Bill Gross should stick to the shuffleboard courts because his call for bigger deficits is illogical, according to David Stockman, the still-outspoken U.S. budget chief during the Reagan White House years.
Writing on his
Contra Corner blog, Stockman said Gross, perhaps the nation's most prominent bond guru during his years at the helm of Pimco, has apparently "lost it" since taking up residence at Janus Capital.
That's because Gross, in his
November investment letter at Janus, called for more money printing and more spending from the debt-ridden federal government to boost the economy.
Those are fighting words for Stockman, a reliable foe of the Federal Reserve's ultra-loose monetary policies and the Beltway wastrels of Washington, D.C.

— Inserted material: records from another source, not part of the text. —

/-- ★ the HISTORY BOUND of the comparison window (module docstring XQ.1). [this file, g59] -/
theorem TowerInv.hist (T : TH K S Ψ₀ st₀ x X₀) (hT : TowerInv K S Ψ₀ st₀ X₀ ℓ lev) (hℓ1 : K.nlo ≤ K.n (ℓ + 1)) :
    ∃ pπ Δ : ℝ, 0 ≤ pπ ∧ pπ ≤ K.p (ℓ + 1) / K.θ₁ ^ (K.k₀ + 1) ∧ Δ ^ 2 ≤ 4 * (K.k₀ : ℝ) ^ 2 * K.Cm * (K.p (ℓ + 1) / K.θ₁ ^ (K.k₀ + 1)) ∧
      idxEnergy (levφ S Ψ₀ st₀ (lev ℓ)) (idxBall X₀ (K.mw ℓ)) ≤
        K.Rhist * (2 * pπ + 54 * Δ ^ 2) * ((idxBall X₀ (K.n (ℓ + 1))).ncard : ℝ) := by
  have hK := T.ok
  have hℓ : K.nlo ≤ K.n ℓ := hℓ1.trans (SBK.n_succ_le hK ℓ)
  set Nn1 : ℝ := ((idxBall X₀ (K.n (ℓ + 1))).ncard : ℝ) with hNn1
  have hRh := (SBK.Rhist_pos hK).le
  -- the parent level `π = ℓ − k₀` (`= 0` when `ℓ < k₀`)
  set π : ℕ := ℓ - K.k₀ with hπ
  have hπℓ : π ≤ ℓ := Nat.sub_le ℓ K.k₀
  have hOπ := hT.levOK π hπℓ
  have hOℓ := hT.levOK ℓ le_rfl
  obtain ⟨hlip, -⟩ := hT.lip ℓ le_rfl π hπℓ
  have hnπ : K.nlo ≤ K.n π := hℓ.trans (SBK.n_anti hK hπℓ)
  obtain ⟨hΔ0, hΔ2⟩ := hT.drift_recent T hπℓ (by omega)
  -- (E4) between the parent and the level on the comparison window
  have hE4 := idxEnergy_pullDisp_iterate_le_of_lipschitz T.bij₀ T.c₀_pos T.cryst₀ (hOπ.c_pos T hnπ) hOπ.cryst (hOℓ.c_pos T hℓ) hOℓ.cryst
    hlip (idxBallF X₀ (K.mw ℓ))
  have hN : ((idxBallF X₀ (K.mw ℓ)).card : ℝ) = ((idxBall X₀ (K.mw ℓ)).ncard : ℝ) := by rw [← coe_idxBallF, Set.ncard_coe_finset]
  rw [coe_idxBallF, hN, ← levφ_def, ← levφ_def] at hE4
  have hΔterm : 54 * ((lev ℓ).D - (lev π).D) ^ 2 * ((idxBall X₀ (K.mw ℓ)).ncard : ℝ) ≤
      54 * ((lev ℓ).D - (lev π).D) ^ 2 * (K.Rhist * Nn1) := mul_le_mul_of_nonneg_left (SBK.ncard_mw_le hK X₀ hℓ) (by positivity)
  by_cases hk : K.k₀ ≤ ℓ
  · have hpar := hT.hist_parent T hℓ1 hk
    refine ⟨K.p π, (lev ℓ).D - (lev π).D, SBK.p_nonneg hK π, SBK.p_le_hist hK (by omega) (by omega), hΔ2, hE4.trans ?_⟩
    calc 2 * idxEnergy (levφ S Ψ₀ st₀ (lev π)) (idxBall X₀ (K.mw ℓ)) + 54 * ((lev ℓ).D - (lev π).D) ^ 2 * ((idxBall X₀ (K.mw ℓ)).ncard : ℝ)
        ≤ 2 * (K.p π * (K.Rhist * Nn1)) + 54 * ((lev ℓ).D - (lev π).D) ^ 2 * (K.Rhist * Nn1) := by linarith only [hpar, hΔterm]
      _ = K.Rhist * (2 * K.p π + 54 * ((lev ℓ).D - (lev π).D) ^ 2) * Nn1 := by ring
  · have hπ0 : π = 0 := by omega
    have htop := T.hist_top hℓ1 (by omega)
    refine ⟨K.P₀, (lev ℓ).D - (lev π).D, hK.hP₀, SBK.P₀_le_hist hK (by omega), hΔ2, hE4.trans ?_⟩
    rw [hπ0, hT.zero] at hΔterm ⊢
    calc 2 * idxEnergy (levφ S Ψ₀ st₀ st₀) (idxBall X₀ (K.mw ℓ)) + 54 * ((lev ℓ).D - st₀.D) ^ 2 * ((idxBall X₀ (K.mw ℓ)).ncard : ℝ)
        ≤ 2 * (K.P₀ * (K.Rhist * Nn1)) + 54 * ((lev ℓ).D - st₀.D) ^ 2 * (K.Rhist * Nn1) := by linarith only [htop, hΔterm]
      _ = K.Rhist * (2 * K.P₀ + 54 * ((lev ℓ).D - st₀.D) ^ 2) * Nn1 := by ring

/-! ### XQ.2  The step's inputs from the tower -/

/-- ★ the (I4ˢ) instance of level `ℓ` in the shape of XK `sbModeStep` (from `TH.TF` through the level's chart class, bijectivity, tear-freeness and the far
budget XP `TowerInv.far`). -/
theorem TowerInv.I4 (T : TH K S Ψ₀ st₀ x X₀) (hT : TowerInv K S Ψ₀ st₀ X₀ ℓ lev) (hℓ : K.nlo ≤ K.n ℓ) :
    ∀ g : E3 → E3, (∀ y, y ∉ S ∩ ball (atomOf S Ψ₀ (chartGen₁ st₀.L) (chartGen₂ st₀.L) st₀.w₁ X₀) (K.t ℓ) → g y = 0) →
      |∑ᶠ y ∈ S ∩ ball (atomOf S Ψ₀ (chartGen₁ st₀.L) (chartGen₂ st₀.L) st₀.w₁ X₀) (K.t ℓ),
          ⟪tailForce K.ϱ S (Layered (chartGen₁ (lev ℓ).L) (chartGen₂ (lev ℓ).L) (lev ℓ).w₁)
            (transReg Ψ₀ (chartGen₁ st₀.L) (chartGen₂ st₀.L) st₀.w₁ (chartGen₁ (lev ℓ).L) (chartGen₂ (lev ℓ).L) (lev ℓ).w₁) y, g y⟫_ℝ| ≤
        (K.εf * Real.sqrt (bondEnergy (S ∩ ball (atomOf S Ψ₀ (chartGen₁ st₀.L) (chartGen₂ st₀.L) st₀.w₁ X₀) (K.τ ℓ))
            (fun p => p - transReg Ψ₀ (chartGen₁ st₀.L) (chartGen₂ st₀.L) st₀.w₁ (chartGen₁ (lev ℓ).L) (chartGen₂ (lev ℓ).L) (lev ℓ).w₁ p)) +
          K.AT * Real.sqrt (K.Θ ℓ * nK (S ∩ ball (atomOf S Ψ₀ (chartGen₁ st₀.L) (chartGen₂ st₀.L) st₀.w₁ X₀) (K.τ ℓ))) / max (K.τ ℓ - K.t ℓ) 1) *
          Real.sqrt (bondEnergy (S ∩ ball (atomOf S Ψ₀ (chartGen₁ st₀.L) (chartGen₂ st₀.L) st₀.w₁ X₀) (K.τ ℓ)) g) := by
  have hK := T.ok
  have hOℓ := hT.levOK ℓ le_rfl
  obtain ⟨h49, h38⟩ := hT.tearFree T le_rfl hℓ
  have hbij : BijOn (levΨ Ψ₀ st₀ (lev ℓ)) S (LayeredHom ((lev ℓ).L : E3 →L[ℝ] E3) (lev ℓ).w) := by rw [← hOℓ.lay]; exact hOℓ.bij T hℓ
  obtain ⟨h8, h18⟩ := SBK.t_ge hK ℓ
  have hτ : K.τ ℓ = 2 * K.t ℓ := rfl
  have h := T.TF (lev ℓ).L (lev ℓ).w (hOℓ.chart' T hℓ) (levΨ Ψ₀ st₀ (lev ℓ)) hbij h49 h38 x T.xS (K.t ℓ) (K.τ ℓ) (K.Θ ℓ) (by linarith)
    (by linarith) (SBK.Θ_nonneg hK ℓ) (hT.far T hℓ)
  rw [← hOℓ.lay, ← T.hX₀] at h
  exact h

"Let's see. In the case of the US, real economic growth has been faltering since the year 2000. During the last 14 years real GDP growth has averaged 1.8 percent per annum — the lowest rate of growth for an equivalent period in modern times," Stockman wrote.
"In fact, it is barely half the average growth rate during the second half of the 20th century. Not only is there no correlation between fiscal deficits and economic growth over those 50 years, but the real evidence is more nearly the opposite."
Stockman noted that during the "golden era of sound money and fiscal rectitude" from 1953 to 1963, GDP averaged 4 percent, deficits were tiny in comparison with today and the government actually recorded some surplus years.
In those days when the inflation rate was only 1.2 percent annually, no one called it deflation or worried about making sure the dollar's purchasing power kept shrinking with hidden inflation, according to Stockman's view.
"Instead, they called it sound money, and such price stability was especially welcomed by bond managers of the day. The latter made their living by investing capital, not front-running the central banks of the world as do speculators like the bond king. Accordingly, bond managers during the golden era would have been utterly mystified by the babble that Gross unloaded in his call for more deficit spending."
In his Janus commentary, Gross bemoans the stagnant world economy and concludes: "The real economy needs money printing, yes, but money spending more so, and that must come from the fiscal side — from the dreaded government side — where deficits are anathema and balanced budgets are increasingly in vogue."
But that's balderdash, according to Stockman.
The rising interest rate environment that accompanies inflation may be profitable for the fixed-income industry and the likes of Gross and his Washington D.C. compatriots, but in Stockman's view it is terrible for average Americans.
"First, they crushed savers with 70 months of zero interest rates. Now they propose to drive returns from savings even deeper into negative territory by pounding their pans for more inflation," he wrote.
"Finally comes the utterly unsupportable claim that growth and full time jobs have faltered because Washington has not manufactured enough 'aggregate demand' by burying future taxpayers even deeper in debt."